▶ _Problem description_:
Transcribe exactly the line containing "have hbig' : 2 ^ 9 ≤ 2 ^ 3 * #L := hbig" and every line after it, through the end of the records below.

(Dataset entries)
····················
import Summits.QuantumAdvantage.QuantumAdvantage.Theorems.CubicForrelationNearExactIsExactTwelveLevelSixEightPrep751
import Summits.QuantumAdvantage.QuantumAdvantage.Theorems.CubicForrelationNearExactIsExactFlatSupp

/-!
# Crux `CubicForrelation.NearExactIsExact` (stmt-QuantumAdvantage-14043) — n = 12, level ≥ 6: from (H3)/(H4) on the 9-flat to the FOURIER SUPPORT of the
  sign pattern `σ·1_Z` (`≤ 32` points) for budgets `Σ e² ≤ B ≤ 751`

Certificate seat `b2b-cforr-cert` (gen 18).  HONEST FRAMING: a packaging lemma (standard axioms) — `tw18_levelSix_eight_prep751` VERBATIM with (H3)/(H4)
taken as HYPOTHESES (so that it serves all three branches of the off-flat trichotomy, whose (H3)/(H4) come from `tw6_H34_tol`, `tw15_H34_avoid`,
`tw18_H34_rigid_w2`) and the support bound `fl1_flat_supp` in place of the `ℓ¹` bound.  Used by `…TwelveT1Dead` (the type-O × level-≥6 configuration
at `Φ = 932/1024`).  NOT summit progress.  Content: `e = u'' − (−1)^f`, `Z = {u'' even} = x_Z ⊕ V₀`, `σ = (−1)^{[e ≡ 3 (4)]}`, `λ = (e − σ)/4`; the
round `ws_erm_round` makes `λ` even on `Z` (budget), so `σ` inherits (H3)/(H4) and `#supp (σ·1_Z)^∧ · 512 ≤ 4·4096`.

References: Ax (1964) / McEliece (1972); MacWilliams–Sloane (1977) Ch. 13–15; Carlet (2021) §5.2.  Axioms: standard.
-/

set_option linter.dupNamespace false -- D-0017: single-problem summit ⇒ `QuantumAdvantage.QuantumAdvantage` by design

noncomputable section

namespace Summit.QuantumAdvantage.QuantumAdvantage.Theorems.CubicForrelation.NearExactIsExact

open Finset
open Literature.Computability.QuantumComplexity
open Literature.Computability.QuantumComplexity.BuzetChailloux (bxor zeroVec bxor_bxor_cancel_left bxor_zeroVec zeroVec_bxor bxor_comm
  bxor_self)
open Literature.Computability.QuantumComplexity.DerivativeWalsh (W)

/-- **From (H3)/(H4) to the Fourier support of `σ·1_Z`** for a level-`≥ 6` side with budget `≤ 751` (see the module docstring): `e ≡ σ (mod 4)`
on `Z`, `λ = (e − σ)/4` is even on `Z`, and `#supp W(σ·1_Z) · 512 ≤ 4·2¹²`.  NOT summit progress. [this work] -/
theorem tw19_levelSix_sigma_supp (B : ℤ) (hB : B ≤ 751) (f g : (Fin (6 + 6) → Bool) → Bool)
    (u'' : (Fin (6 + 6) → Bool) → ℤ) (hu'' : ∀ x, W (fun y => signOf (g y)) x = (2 : ℝ) ^ 6 * (u'' x : ℝ))
    (hB_le : (∑ x, (u'' x - sZ (f x)) ^ 2 : ℤ) ≤ B)
    (V₀ : Finset (Fin (6 + 6) → Bool)) (xZ : Fin (6 + 6) → Bool) (h0 : zeroVec ∈ V₀)
    (hadd : ∀ a ∈ V₀, ∀ b ∈ V₀, bxor a b ∈ V₀) (hcardV : #V₀ = 512)
    (hS : (univ.filter fun x : Fin (6 + 6) → Bool => ¬ Odd (u'' x)) = V₀.image (bxor xZ))
    (H3 : ∀ x ∈ (univ.filter fun x : Fin (6 + 6) → Bool => ¬ Odd (u'' x)), ∀ a b c : Fin (6 + 6) → Bool,
      a ∈ V₀ → b ∈ V₀ → c ∈ V₀ →
      (4 : ℤ) ∣ ∑ ε : Fin 3 → Bool, (u'' (fun j => x j ^^ decide (Odd #(univ.filter fun i =>
        ε i && (![a, b, c] : Fin 3 → Fin (6 + 6) → Bool) i j))) - sZ (f (fun j => x j ^^ decide (Odd #(univ.filter fun i =>
        ε i && (![a, b, c] : Fin 3 → Fin (6 + 6) → Bool) i j))))))
    (H4 : ∀ x ∈ (univ.filter fun x : Fin (6 + 6) → Bool => ¬ Odd (u'' x)), ∀ a₀ a₁ a₂ a₃ : Fin (6 + 6) → Bool,
      a₀ ∈ V₀ → a₁ ∈ V₀ → a₂ ∈ V₀ → a₃ ∈ V₀ →
      (8 : ℤ) ∣ ∑ ε : Fin 4 → Bool, (u'' (fun j => x j ^^ decide (Odd #(univ.filter fun i =>
        ε i && (![a₀, a₁, a₂, a₃] : Fin 4 → Fin (6 + 6) → Bool) i j))) - sZ (f (fun j => x j ^^ decide (Odd #(univ.filter fun i =>
        ε i && (![a₀, a₁, a₂, a₃] : Fin 4 → Fin (6 + 6) → Bool) i j)))))) :
    (∀ x ∈ (univ.filter fun x : Fin (6 + 6) → Bool => ¬ Odd (u'' x)),
        (4 : ℤ) ∣ u'' x - sZ (f x) - sZ (decide ((u'' x - sZ (f x)) % 4 = 3))) ∧
    (∀ x ∈ (univ.filter fun x : Fin (6 + 6) → Bool => ¬ Odd (u'' x)),
        Even ((u'' x - sZ (f x) - sZ (decide ((u'' x - sZ (f x)) % 4 = 3))) / 4)) ∧
      #(univ.filter fun y : Fin (6 + 6) → Bool => W (fun x => if x ∈ (univ.filter fun x : Fin (6 + 6) → Bool => ¬ Odd (u'' x))
        then ((sZ (decide ((u'' x - sZ (f x)) % 4 = 3)) : ℤ) : ℝ) else 0) y ≠ 0) * 512 ≤ 4 * 2 ^ (6 + 6) := by
  classical
  set u : (Fin (6 + 6) → Bool) → ℤ := fun x => 4 * u'' x with hudef
  have hu : ∀ x, W (fun y => signOf (g y)) x = (2 : ℝ) ^ 4 * (u x : ℝ) := by
    intro x; rw [hu'' x]; simp only [u]; push_cast; ring
  set e : (Fin (6 + 6) → Bool) → ℤ := fun x => u'' x - sZ (f x) with hedef
  change (∑ x, e x ^ 2 : ℤ) ≤ B at hB_le
  have hFe : ∀ y, u y - 4 * sZ (f y) = 4 * e y := fun y => by simp only [u, e]; ring
  set Z := univ.filter (fun x : Fin (6 + 6) → Bool => ¬ Odd (u'' x)) with hZdef
  have hmemZ : ∀ x, x ∈ Z ↔ ¬ Odd (u'' x) := fun x => by simp [hZdef]
  have heodd : ∀ x, x ∈ Z → Odd (e x) := by
    intro x hx
    have hev := Int.not_odd_iff_even.1 ((hmemZ x).1 hx)
    rcases tp_sZ_cases (f x) with hs | hs <;> simp only [e] <;> rw [hs]
    · exact Int.odd_sub.2 (iff_of_false (Int.not_odd_iff_even.2 hev) (by decide))
    · exact Int.odd_sub.2 (iff_of_false (Int.not_odd_iff_even.2 hev) (by decide))
  have hsq1 : ∀ x, x ∈ Z → 1 ≤ e x ^ 2 := by
    intro x hx
    have h0 := Int.odd_iff.1 (heodd x hx)
    have : e x ≤ -1 ∨ 1 ≤ e x := by omega
    have := tp_sq_ge (k := 1) (by norm_num) this
    linarith
  have hsplit : (∑ x, e x ^ 2 : ℤ) = ∑ x ∈ Z, e x ^ 2 + ∑ x ∈ univ.filter (fun x => x ∉ Z), e x ^ 2 := by
    rw [← sum_filter_add_sum_filter_not univ (fun x => x ∈ Z)]
    congr 1
    exact sum_congr (by ext x; simp) fun _ _ => rfl
  have hpar : ∑ x, u'' x ^ 2 = 4096 := by
    have h := zms_sum_u_sq 2 g u (fun x => (hu x).trans (by norm_num))
    have e : ∑ x, ((u x : ℝ)) ^ 2 = 16 * ∑ x, ((u'' x : ℝ)) ^ 2 := by
      rw [mul_sum]; exact sum_congr rfl fun x _ => by simp only [u]; push_cast; ring
    rw [e] at h
    norm_num at h
    have h' : ∑ x, ((u'' x : ℝ)) ^ 2 = 4096 := by linarith
    exact_mod_cast h'
  have hZcard : #Z = 512 := by
    rw [hS, card_image_of_injective _ (fun a b h => by simpa using congrArg (bxor xZ) h), hcardV]
  have hcardV9 : #V₀ = 2 ^ 9 := by rw [hcardV]; norm_num
  have hxZ : xZ ∈ Z := by rw [hS]; exact mem_image.2 ⟨zeroVec, h0, bxor_zeroVec xZ⟩
  have hPV : ∀ x, x ∈ Z → ∀ a ∈ V₀, bxor x a ∈ Z := fun x hx a ha => fl1_coset_vadd hadd hS hx ha
  have hon_le : ∑ x ∈ Z, (e x ^ 2 - 1) ≤ B - 512 := by
    rw [sum_sub_distrib, sum_const, nsmul_eq_mul, mul_one, hZcard]
    have h3 : 0 ≤ ∑ x ∈ univ.filter (fun x => x ∉ Z), e x ^ 2 := sum_nonneg fun x _ => sq_nonneg _
    push_cast
    linarith
  replace H3 : ∀ x ∈ Z, ∀ a b c : Fin (6 + 6) → Bool, a ∈ V₀ → b ∈ V₀ → c ∈ V₀ →
      (4 : ℤ) ∣ ∑ ε : Fin 3 → Bool, e (fun j => x j ^^ decide (Odd #(univ.filter fun i =>
        ε i && (![a, b, c] : Fin 3 → Fin (6 + 6) → Bool) i j))) := H3
  replace H4 : ∀ x ∈ Z, ∀ a₀ a₁ a₂ a₃ : Fin (6 + 6) → Bool, a₀ ∈ V₀ → a₁ ∈ V₀ → a₂ ∈ V₀ → a₃ ∈ V₀ →
      (8 : ℤ) ∣ ∑ ε : Fin 4 → Bool, e (fun j => x j ^^ decide (Odd #(univ.filter fun i =>
        ε i && (![a₀, a₁, a₂, a₃] : Fin 4 → Fin (6 + 6) → Bool) i j))) := H4
  set hb : (Fin (6 + 6) → Bool) → Bool := fun x => decide (e x % 4 = 3) with hhb
  set lam : (Fin (6 + 6) → Bool) → ℤ := fun x => (e x - sZ (hb x)) / 4 with hlam
  have hdec : ∀ x, x ∈ Z → e x = sZ (hb x) + 4 * lam x := by
    intro x hx
    have h0 := Int.odd_iff.1 (heodd x hx)
    have hmod : e x % 4 = 1 ∨ e x % 4 = 3 := by omega
    have h4 : (4 : ℤ) ∣ e x - sZ (hb x) := by
      rcases hmod with h1 | h3
      · have hsz : sZ (hb x) = 1 := by simp [hb, h1, sZ]
        rw [hsz]; omega
      · have hsz : sZ (hb x) = -1 := by simp [hb, h3, sZ]
        rw [hsz]; omega
    have := Int.mul_ediv_cancel' h4
    simp only [lam]
    linarith
  have H3σ : ∀ x, x ∈ Z → ∀ a b c : Fin (6 + 6) → Bool, a ∈ V₀ → b ∈ V₀ → c ∈ V₀ →
      (4 : ℤ) ∣ ∑ ε : Fin 3 → Bool, sZ (hb (fun j => x j ^^ decide (Odd #(univ.filter fun i =>
        ε i && (![a, b, c] : Fin 3 → Fin (6 + 6) → Bool) i j)))) := by
    intro x hx a b c ha hb' hc
    have hin : ∀ ε : Fin 3 → Bool, (fun j => x j ^^ decide (Odd #(univ.filter fun i =>
        ε i && (![a, b, c] : Fin 3 → Fin (6 + 6) → Bool) i j))) ∈ Z :=
      fun ε => fr_mem_flatPt3 V₀ h0 (· ∈ Z) hPV hx ![a, b, c] (fun i => by fin_cases i <;> assumption) ε
    have h := H3 x hx a b c ha hb' hc
    rw [sum_congr rfl fun ε _ => hdec _ (hin ε), sum_add_distrib, ← mul_sum] at h
    obtain ⟨k, hk⟩ := h
    exact ⟨k - ∑ ε : Fin 3 → Bool, lam (fun j => x j ^^ decide (Odd #(univ.filter fun i =>
        ε i && (![a, b, c] : Fin 3 → Fin (6 + 6) → Bool) i j))), by linarith⟩
  have hVP : ∀ x, x ∈ Z → bxor xZ x ∈ V₀ := fun x hx => fl1_coset_diff hS hx
  have hsd := fr_hsd V₀ (· ∈ Z) xZ hxZ hVP hb H3σ
  have hPf : ∀ x, x ∈ Z → ∀ a : Fin 4 → Fin (6 + 6) → Bool, (∀ i, a i ∈ V₀) →
      ((2 : ℤ) ∣ ∑ ε : Fin 4 → Bool, lam (fun j => x j ^^ decide (Odd #(univ.filter fun i => ε i && a i j))) ↔
        ¬ ((((hb xZ ^^ hb (bxor xZ (a 1)) ^^ hb (bxor xZ (a 0)) ^^ hb (bxor (bxor xZ (a 1)) (a 0))) &&
            (hb xZ ^^ hb (bxor xZ (a 3)) ^^ hb (bxor xZ (a 2)) ^^ hb (bxor (bxor xZ (a 3)) (a 2)))) ^^
          ((hb xZ ^^ hb (bxor xZ (a 2)) ^^ hb (bxor xZ (a 0)) ^^ hb (bxor (bxor xZ (a 2)) (a 0))) &&
            (hb xZ ^^ hb (bxor xZ (a 3)) ^^ hb (bxor xZ (a 1)) ^^ hb (bxor (bxor xZ (a 3)) (a 1)))) ^^
          ((hb xZ ^^ hb (bxor xZ (a 3)) ^^ hb (bxor xZ (a 0)) ^^ hb (bxor (bxor xZ (a 3)) (a 0))) &&
            (hb xZ ^^ hb (bxor xZ (a 2)) ^^ hb (bxor xZ (a 1)) ^^ hb (bxor (bxor xZ (a 2)) (a 1))))) = true)) := by
    intro x hx a ha
    have ea : a = ![a 0, a 1, a 2, a 3] := by funext i; fin_cases i <;> rfl
    have hin : ∀ ε : Fin 4 → Bool, (fun j => x j ^^ decide (Odd #(univ.filter fun i => ε i && a i j))) ∈ Z :=
      fun ε => fr_mem_flatPt4 V₀ h0 (· ∈ Z) hPV hx a ha ε
    have h8 := H4 x hx (a 0) (a 1) (a 2) (a 3) (ha 0) (ha 1) (ha 2) (ha 3)
    rw [← ea] at h8
    rw [sum_congr rfl fun ε _ => hdec _ (hin ε), sum_add_distrib, ← mul_sum] at h8
    have hm8 := ws_sum4_mod8 V₀ (· ∈ Z) xZ hb hPV hsd hx (ha 0) (ha 1) (ha 2) (ha 3)
    rw [← ea] at hm8
    constructor
    · intro h2 hpf
      rw [if_pos hpf] at hm8; obtain ⟨k, hk⟩ := h8; obtain ⟨k2, hk2⟩ := h2; omega
    · intro hpf
      rw [if_neg hpf] at hm8
      obtain ⟨k, hk⟩ := h8
      exact ⟨k - (∑ ε : Fin 4 → Bool, sZ (hb (fun j => x j ^^ decide (Odd #(univ.filter fun i =>
        ε i && a i j))))) / 8, by omega⟩
  set L := Z.filter (fun x => Odd (lam x)) with hLdef
  have hcost8 : ∀ x, x ∈ Z → Odd (lam x) → 8 ≤ e x ^ 2 - 1 := by
    intro x hx hodd
    have hd := hdec x hx
    have h0 := Int.odd_iff.1 hodd
    rcases tp_sZ_cases (hb x) with hs | hs <;> rw [hs] at hd
    · have : e x ≤ -3 ∨ 3 ≤ e x := by omega
      have := tp_sq_ge (k := 3) (by norm_num) this; linarith
    · have : e x ≤ -3 ∨ 3 ≤ e x := by omega
      have := tp_sq_ge (k := 3) (by norm_num) this; linarith
  have hL7 : (#L : ℤ) ≤ 29 := by
    have h1 : ∑ x ∈ L, (8 : ℤ) ≤ ∑ x ∈ L, (e x ^ 2 - 1) :=
      sum_le_sum fun x hx => hcost8 x (mem_filter.1 hx).1 (mem_filter.1 hx).2
    have h2 : ∑ x ∈ L, (e x ^ 2 - 1) ≤ ∑ x ∈ Z, (e x ^ 2 - 1) :=
      sum_le_sum_of_subset_of_nonneg (filter_subset _ _) (fun x hx _ => by have := hsq1 x hx; linarith)
    rw [sum_const, nsmul_eq_mul] at h1
    have : (#L : ℤ) * 8 ≤ B - 512 := by linarith
    omega
  have hLeven : ∀ x, x ∈ Z → ∀ a : Fin 4 → Fin (6 + 6) → Bool, (∀ i, a i ∈ V₀) →
      (2 : ℤ) ∣ ∑ ε : Fin 4 → Bool, lam (fun j => x j ^^ decide (Odd #(univ.filter fun i => ε i && a i j))) := by
    intro x hx a ha
    by_contra hodd
    have hPfa := fun hn => hodd ((hPf x hx a ha).2 hn)
    have hall : ∀ y, y ∈ Z → ¬ (2 : ℤ) ∣ ∑ ε : Fin 4 → Bool, lam (fun j => y j ^^ decide (Odd #(univ.filter fun i =>
        ε i && a i j))) := fun y hy h2 => (hPf y hy a ha).1 h2 (not_not.1 hPfa)
    have hex : ∀ y, y ∈ Z → ∃ ε : Fin 4 → Bool, Odd (lam (fun j => y j ^^ decide (Odd #(univ.filter fun i =>
        ε i && a i j)))) := by
      intro y hy; by_contra hnone; push Not at hnone
      exact hall y hy (dvd_sum fun ε _ => even_iff_two_dvd.1 (Int.not_odd_iff_even.1 (hnone ε)))
    have hv : ∀ ε : Fin 4 → Bool, (fun j => zeroVec j ^^ decide (Odd #(univ.filter fun i => ε i && a i j))) ∈ V₀ :=
      fun ε => ws_flatPt_mem V₀ h0 (· ∈ V₀) (fun y hy b hb' => hadd y hy b hb') 4 zeroVec h0 a ha ε
    have hcover : Z ⊆ (univ : Finset (Fin 4 → Bool)).biUnion (fun ε => Z.filter fun y =>
        Odd (lam (bxor y (fun j => zeroVec j ^^ decide (Odd #(univ.filter fun i => ε i && a i j)))))) := by
      intro y hy; obtain ⟨ε, hε⟩ := hex y hy; rw [ws_flatPt_eq_bxor] at hε
      exact mem_biUnion.2 ⟨ε, mem_univ _, mem_filter.2 ⟨hy, hε⟩⟩
    have hcard := (card_le_card hcover).trans card_biUnion_le
    rw [sum_congr rfl fun ε _ => ws_card_translate V₀ Z xZ hadd hS (hv ε) (fun y => Odd (lam y)), sum_const, card_univ,
      Fintype.card_fun, Fintype.card_bool, Fintype.card_fin, smul_eq_mul, hZcard] at hcard
    have : (512 : ℤ) ≤ 16 * #L := by exact_mod_cast hcard
    linarith
  have hlam_even : ∀ x, x ∈ Z → Even (lam x) := by
    rcases ws_erm_round V₀ h0 hadd hcardV9 xZ lam 3 (fun b hb' a ha => hLeven b (by rwa [hS]) a ha) with hev | hbig
    · intro x hx; exact hev x (by rwa [← hS])
    · exfalso
      rw [← hS] at hbig
      have hbig' : 2 ^ 9 ≤ 2 ^ 3 * #L := hbig
      have : (64 : ℤ) ≤ #L := by exact_mod_cast (by norm_num at hbig'; omega)
      linarith
  have hσpm : ∀ x ∈ Z, sZ (hb x) = 1 ∨ sZ (hb x) = -1 := fun x _ => tp_sZ_cases _
  have H3σ' : ∀ x ∈ Z, ∀ a b c : Fin (6 + 6) → Bool, a ∈ V₀ → b ∈ V₀ → c ∈ V₀ →
      (4 : ℤ) ∣ ∑ ε : Fin 3 → Bool, sZ (hb (fun j => x j ^^ decide (Odd #(univ.filter fun i =>
        ε i && (![a, b, c] : Fin 3 → Fin (6 + 6) → Bool) i j)))) := fun x hx a b c ha hb' hc => H3σ x hx a b c ha hb' hc
  have H4σ : ∀ x ∈ Z, ∀ a₀ a₁ a₂ a₃ : Fin (6 + 6) → Bool, a₀ ∈ V₀ → a₁ ∈ V₀ → a₂ ∈ V₀ → a₃ ∈ V₀ →
      (8 : ℤ) ∣ ∑ ε : Fin 4 → Bool, sZ (hb (fun j => x j ^^ decide (Odd #(univ.filter fun i =>
        ε i && (![a₀, a₁, a₂, a₃] : Fin 4 → Fin (6 + 6) → Bool) i j)))) := by
    intro x hx a₀ a₁ a₂ a₃ ha₀ ha₁ ha₂ ha₃
    have hin : ∀ ε : Fin 4 → Bool, (fun j => x j ^^ decide (Odd #(univ.filter fun i =>
        ε i && (![a₀, a₁, a₂, a₃] : Fin 4 → Fin (6 + 6) → Bool) i j))) ∈ Z :=
      fun ε => fr_mem_flatPt4 V₀ h0 (· ∈ Z) hPV hx ![a₀, a₁, a₂, a₃] (fun i => by fin_cases i <;> assumption) ε
    have h8 := H4 x hx a₀ a₁ a₂ a₃ ha₀ ha₁ ha₂ ha₃
    rw [sum_congr rfl fun ε _ => hdec _ (hin ε), sum_add_distrib, ← mul_sum] at h8
    have h2 : (2 : ℤ) ∣ ∑ ε : Fin 4 → Bool, lam (fun j => x j ^^ decide (Odd #(univ.filter fun i =>
        ε i && (![a₀, a₁, a₂, a₃] : Fin 4 → Fin (6 + 6) → Bool) i j))) :=
      dvd_sum fun ε _ => even_iff_two_dvd.1 (hlam_even _ (hin ε))
    obtain ⟨k, hk⟩ := h8
    obtain ⟨k2, hk2⟩ := h2
    exact ⟨k - k2, by linarith⟩
  have hE := fl1_flat_supp V₀ Z xZ h0 hadd hS (fun x => sZ (hb x)) hσpm H3σ' H4σ
  rw [hcardV] at hE
  exact ⟨fun x hx => ⟨lam x, by have := hdec x hx; linarith⟩, hlam_even, hE⟩

end Summit.QuantumAdvantage.QuantumAdvantage.Theorems.CubicForrelation.NearExactIsExact

end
····················
▶ _Solution to this problem_:
      have hbig' : 2 ^ 9 ≤ 2 ^ 3 * #L := hbig
      have : (64 : ℤ) ≤ #L := by exact_mod_cast (by norm_num at hbig'; omega)
      linarith
  have hσpm : ∀ x ∈ Z, sZ (hb x) = 1 ∨ sZ (hb x) = -1 := fun x _ => tp_sZ_cases _
  have H3σ' : ∀ x ∈ Z, ∀ a b c : Fin (6 + 6) → Bool, a ∈ V₀ → b ∈ V₀ → c ∈ V₀ →
      (4 : ℤ) ∣ ∑ ε : Fin 3 → Bool, sZ (hb (fun j => x j ^^ decide (Odd #(univ.filter fun i =>
        ε i && (![a, b, c] : Fin 3 → Fin (6 + 6) → Bool) i j)))) := fun x hx a b c ha hb' hc => H3σ x hx a b c ha hb' hc
  have H4σ : ∀ x ∈ Z, ∀ a₀ a₁ a₂ a₃ : Fin (6 + 6) → Bool, a₀ ∈ V₀ → a₁ ∈ V₀ → a₂ ∈ V₀ → a₃ ∈ V₀ →
      (8 : ℤ) ∣ ∑ ε : Fin 4 → Bool, sZ (hb (fun j => x j ^^ decide (Odd #(univ.filter fun i =>
        ε i && (![a₀, a₁, a₂, a₃] : Fin 4 → Fin (6 + 6) → Bool) i j)))) := by
    intro x hx a₀ a₁ a₂ a₃ ha₀ ha₁ ha₂ ha₃
    have hin : ∀ ε : Fin 4 → Bool, (fun j => x j ^^ decide (Odd #(univ.filter fun i =>
        ε i && (![a₀, a₁, a₂, a₃] : Fin 4 → Fin (6 + 6) → Bool) i j))) ∈ Z :=
      fun ε => fr_mem_flatPt4 V₀ h0 (· ∈ Z) hPV hx ![a₀, a₁, a₂, a₃] (fun i => by fin_cases i <;> assumption) ε
    have h8 := H4 x hx a₀ a₁ a₂ a₃ ha₀ ha₁ ha₂ ha₃
    rw [sum_congr rfl fun ε _ => hdec _ (hin ε), sum_add_distrib, ← mul_sum] at h8
    have h2 : (2 : ℤ) ∣ ∑ ε : Fin 4 → Bool, lam (fun j => x j ^^ decide (Odd #(univ.filter fun i =>
        ε i && (![a₀, a₁, a₂, a₃] : Fin 4 → Fin (6 + 6) → Bool) i j))) :=
      dvd_sum fun ε _ => even_iff_two_dvd.1 (hlam_even _ (hin ε))
    obtain ⟨k, hk⟩ := h8
    obtain ⟨k2, hk2⟩ := h2
    exact ⟨k - k2, by linarith⟩
  have hE := fl1_flat_supp V₀ Z xZ h0 hadd hS (fun x => sZ (hb x)) hσpm H3σ' H4σ
  rw [hcardV] at hE
  exact ⟨fun x hx => ⟨lam x, by have := hdec x hx; linarith⟩, hlam_even, hE⟩

end Summit.QuantumAdvantage.QuantumAdvantage.Theorems.CubicForrelation.NearExactIsExact

end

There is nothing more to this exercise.